This repository maintains the timestream simulations for the spectrometer instrument (called Epoch of Reionization Spectrometer, or EoR-Spec) on the Prime-Cam instrument of the Fred Young Submillimeter Telescope (FYST). A mock detector timestream dataset is generated, that is used to study correlated noise, systematics and map-making techniques for the spectrometer instrument.

If you intend to use these simulations, please get in touch with the corresponding author for further information or collaboration: Ankur Dev (adev@uni-bonn.de)


Note: The simulation pipeline uses hybrid parallelism with OpenMP threading and MPI to run efficiently across multiple nodes. Large detector counts and intermediate buffers can require high memory per node, and full instrument runs may produce up to roughly 15 TB of output. Therefore, it is recommended to run these simulations on an High Performance Computing (HPC) cluster. This simulation was tested on the University of Bonn Marvin Cluster.


The workflow uses the Time Ordered Astrophysics Scalable Tools (TOAST) framework and I defined a spectrometer focal-plane set-up for the EoR-Spec project to be compatible with this workflow. The focal-plane used in this project can be tracked at: eorspec_focalplane. A flowchart of the simulation workflow is shown below:

Pipeline flowchart

The input files are defined in input_files. Within that directory, the focalplanes for each FPI step is defined within fp_files/fchl_h5, the astrophysical CO and [CII] input map data is set in input_maps and the observing schedule is defined in step_schedules. The set-up is modular and new components can be introduced here in future work. aux directory is used to generate the observation schedules and maintains other supporting files, while scripts is used for building the TOAST operators specific to this project and several other helper files.

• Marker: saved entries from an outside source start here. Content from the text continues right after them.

/-- **Regular models in dimension `≤ 2`**: let `R ⊆ O'` be a finitely generated `k`-subalgebra of
the field `K = Frac R` inside a valuation ring `O'`, with centre `P' = 𝔪_{O'} ∩ R`. If `R_{P'}`
is excellent of dimension `≤ 2`, then some finitely generated `A₁ ⊇ R` inside `O'` is regular at
the centre of `O'`: resolve `Spec R_{P'}` (Cossart–Jannsen–Saito, `exists_fg_regular_of_cjs`),
read off a regular finitely generated `R_{P'}`-model `T = R_{P'}[g] ⊆ O'`, and take
`A₁ = R[g]`, which has the same local ring at the centre of `O'` as `T`
(Novacoski–Spivakovsky, Lemma 2.5 (1)). [cite: CossartJannsenSaito2020, Thm. 1.2]
[cite: NovacoskiSpivakovsky2014, Lemma 2.5 (1)] -/
theorem exists_model_regular_of_cjs (hCJS : CossartJannsenSaito2020General.{u})
    (O' : ValuationSubring K) (R : Subalgebra k K) (hRfg : R.FG) [IsNoetherianRing R]
    [IsFractionRing R K] (hRO : R.toSubring ≤ O'.toSubring)
    (P' : Ideal R) [P'.IsPrime] (hP' : ∀ z : R, z ∈ P' ↔ O'.valuation (z : K) < 1)
    (hexc : IsExcellentRing (Localization.AtPrime P'))
    (hdim : ringKrullDim (Localization.AtPrime P') ≤ 2) :
    ∃ (A₁ : Subalgebra k K) (hA₁ : A₁.toSubring ≤ O'.toSubring), R ≤ A₁ ∧ A₁.FG ∧
      IsRegularLocalRing
        (Localization.AtPrime ((maximalIdeal O').comap (Subring.inclusion hA₁))) := by
  classical
  -- the local ring `D = R_{P'}` realised inside `K`
  let D : Subalgebra R K :=
    Localization.subalgebra.ofField K P'.primeCompl P'.primeCompl_le_nonZeroDivisors
  haveI : IsLocalization.AtPrime D P' :=
    Localization.subalgebra.isLocalization_ofField K P'.primeCompl P'.primeCompl_le_nonZeroDivisors
  let e : Localization.AtPrime P' ≃ₐ[R] D :=
    IsLocalization.algEquiv P'.primeCompl (Localization.AtPrime P') D
  haveI : IsNoetherianRing D := isNoetherianRing_of_ringEquiv _ e.toRingEquiv
  have hexcD : IsExcellentRing D := IsExcellentRing.of_ringEquiv e.toRingEquiv hexc
  have hdimD : ringKrullDim D ≤ 2 := by
    rw [← ringKrullDim_eq_of_ringEquiv e.toRingEquiv]; exact hdim
  haveI : IsFractionRing D K :=
    IsFractionRing.isFractionRing_of_isDomain_of_isLocalization P'.primeCompl D K
  have hmemD : ∀ x : K, x ∈ D ↔ ∃ a : R, ∃ s : R, s ∉ P' ∧ x = (a : K) * ((s : K))⁻¹ := by
    intro x
    change (∃ (a s : R) (_ : s ∈ P'.primeCompl),
      x = algebraMap R K a * (algebraMap R K s)⁻¹) ↔ _
    constructor
    · rintro ⟨a, s, hs, rfl⟩; exact ⟨a, s, hs, rfl⟩
    · rintro ⟨a, s, hs, rfl⟩; exact ⟨a, s, hs, rfl⟩
  have hunit : ∀ s : R, s ∉ P' → O'.valuation (s : K) = 1 := fun s hs => by
    have hle : O'.valuation (s : K) ≤ 1 := (O'.valuation_le_one_iff _).mpr (hRO s.2)
    exact le_antisymm hle (not_lt.mp fun hlt => hs ((hP' s).mpr hlt))
  have hDO : ∀ d : D, algebraMap D K d ∈ O' := by
    intro d
    obtain ⟨a, s, hs, hd⟩ := (hmemD d).mp d.2
    change (d : K) ∈ O'
    rw [hd]
    refine mul_mem (hRO a.2) ?_
    rw [← O'.valuation_le_one_iff, map_inv₀, hunit s hs, inv_one]
  -- a regular finitely generated model over `D`
  obtain ⟨T, hT, hTfg, hTreg⟩ := exists_fg_regular_of_cjs hCJS hexcD hdimD O' hDO
  obtain ⟨g, hg⟩ := hTfg
  -- the model `A₁ = R[g]`
  have hRT : ∀ z : K, z ∈ R → z ∈ T := fun z hz => by
    have hzD : z ∈ D := (hmemD z).mpr ⟨⟨z, hz⟩, 1, fun h1 => by
      have := (hP' 1).mp h1
      simp at this, by simp⟩
    exact T.algebraMap_mem (⟨z, hzD⟩ : D)
  have hk : ∀ c : k, algebraMap k K c ∈ T := fun c => hRT _ (R.algebraMap_mem c)
  let Tk : Subalgebra k K := { T.toSubring with algebraMap_mem' := hk }
  have hTk : Tk.toSubring ≤ O'.toSubring := fun z hz => hT hz
  let A₁ : Subalgebra k K := R ⊔ Algebra.adjoin k (g : Set K)
  have hgT : ∀ z ∈ (g : Set K), z ∈ T := fun z hz => by rw [← hg]; exact Algebra.subset_adjoin hz
  have hA₁Tk : A₁ ≤ Tk := sup_le (fun z hz => hRT z hz) (Algebra.adjoin_le fun z hz => hgT z hz)
  have hA₁O : A₁.toSubring ≤ O'.toSubring := fun z hz => hT (hA₁Tk hz)
  have hRA₁ : R ≤ A₁ := le_sup_left
  refine ⟨A₁, hA₁O, hRA₁, hRfg.sup ⟨g, rfl⟩, ?_⟩
  haveI : IsFractionRing R.toSubring K := ‹IsFractionRing R K›
  haveI : IsFractionRing A₁.toSubring K := isFractionRing_subalgebra_of_le R A₁ hRA₁
  haveI : IsFractionRing Tk.toSubring K :=
    isFractionRing_subalgebra_of_le R Tk (hRA₁.trans hA₁Tk)
  -- `T ⊆ L(A₁)`: `D ⊆ L(R) ⊆ L(A₁)` and `g ⊆ A₁`
  have h1 : (Tk : Set K) ⊆ (Localization.subalgebra.ofField K
      ((maximalIdeal O').comap (Subring.inclusion hA₁O)).primeCompl
      (Ideal.primeCompl_le_nonZeroDivisors _)) := by
    have hD : (D : Set K) ⊆ (Localization.subalgebra.ofField K
        ((maximalIdeal O').comap (Subring.inclusion hA₁O)).primeCompl
        (Ideal.primeCompl_le_nonZeroDivisors _)) := by
      intro z hz
      obtain ⟨a, s, hs, rfl⟩ := (hmemD z).mp hz
      rw [SetLike.mem_coe, mem_centreLocalization_iff]
      exact ⟨a, hRA₁ a.2, s, hRA₁ s.2, hunit s hs, rfl⟩
    have hTcl : T.toSubring = Subring.closure (Set.range (algebraMap D K) ∪ (g : Set K)) := by
      rw [← hg]; exact Algebra.adjoin_eq_ring_closure _
    intro z hz
    have hz' : z ∈ T.toSubring := hz
    rw [hTcl] at hz'
    have hsub : Set.range (algebraMap D K) ∪ (g : Set K) ⊆ ((Localization.subalgebra.ofField K
        ((maximalIdeal O').comap (Subring.inclusion hA₁O)).primeCompl
        (Ideal.primeCompl_le_nonZeroDivisors _)).toSubring : Set K) := by
      rintro w (⟨d, rfl⟩ | hw)
      · exact hD d.2
      · exact le_centreLocalization O' A₁ hA₁O
          ((le_sup_right : Algebra.adjoin k (g : Set K) ≤ A₁) (Algebra.subset_adjoin hw))
    exact Subring.closure_le.mpr hsub hz'
  have h2 : (A₁ : Set K) ⊆ (Localization.subalgebra.ofField K
      ((maximalIdeal O').comap (Subring.inclusion hTk)).primeCompl
      (Ideal.primeCompl_le_nonZeroDivisors _)) :=
    fun z hz => le_centreLocalization O' Tk hTk (hA₁Tk hz)
  have heq : ((Localization.subalgebra.ofField K
      ((maximalIdeal O').comap (Subring.inclusion hA₁O)).primeCompl
      (Ideal.primeCompl_le_nonZeroDivisors _)) : Set K)
      = (Localization.subalgebra.ofField K
      ((maximalIdeal O').comap (Subring.inclusion hTk)).primeCompl
      (Ideal.primeCompl_le_nonZeroDivisors _)) :=
    le_antisymm (centreLocalization_le O' A₁ Tk hA₁O hTk h2)
      (centreLocalization_le O' Tk A₁ hTk hA₁O h1)
  exact isRegularLocalRing_of_centreLocalization_eq O' A₁ Tk hA₁O hTk heq hTreg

The main timestream simulation including scanning, adding instrumental noise and atmospheric noise and writing mock detector data to disk is done with sim_data_eorspec_mpi.py, that utilises several core TOAST operators for including these noise components. The maps for each spectral bin are built using write_toast_maps.py, which uses custom built operators as well as TOAST native operators to load the simulated raw data, then filtering the correlated 1/f noise and writing binned maps to disk. These spectral maps can then be used to build the 3-D datacube for Line-Intensity Mapping science such as estimating the 3-D spherically averaged power spectrum. The spectral and detector count parameters used in the simulation are set in params.csv.

The *.slurm scripts are designed to run the above scripts on an HPC cluster and used to set SLURM parameters such as number of threads, number of MPI processes, number of nodes and memory per node needed for the HPC job. slurm_job_launcher.sh is used to assist with launching the SLURM jobs across multiple nodes for the different spectral bins.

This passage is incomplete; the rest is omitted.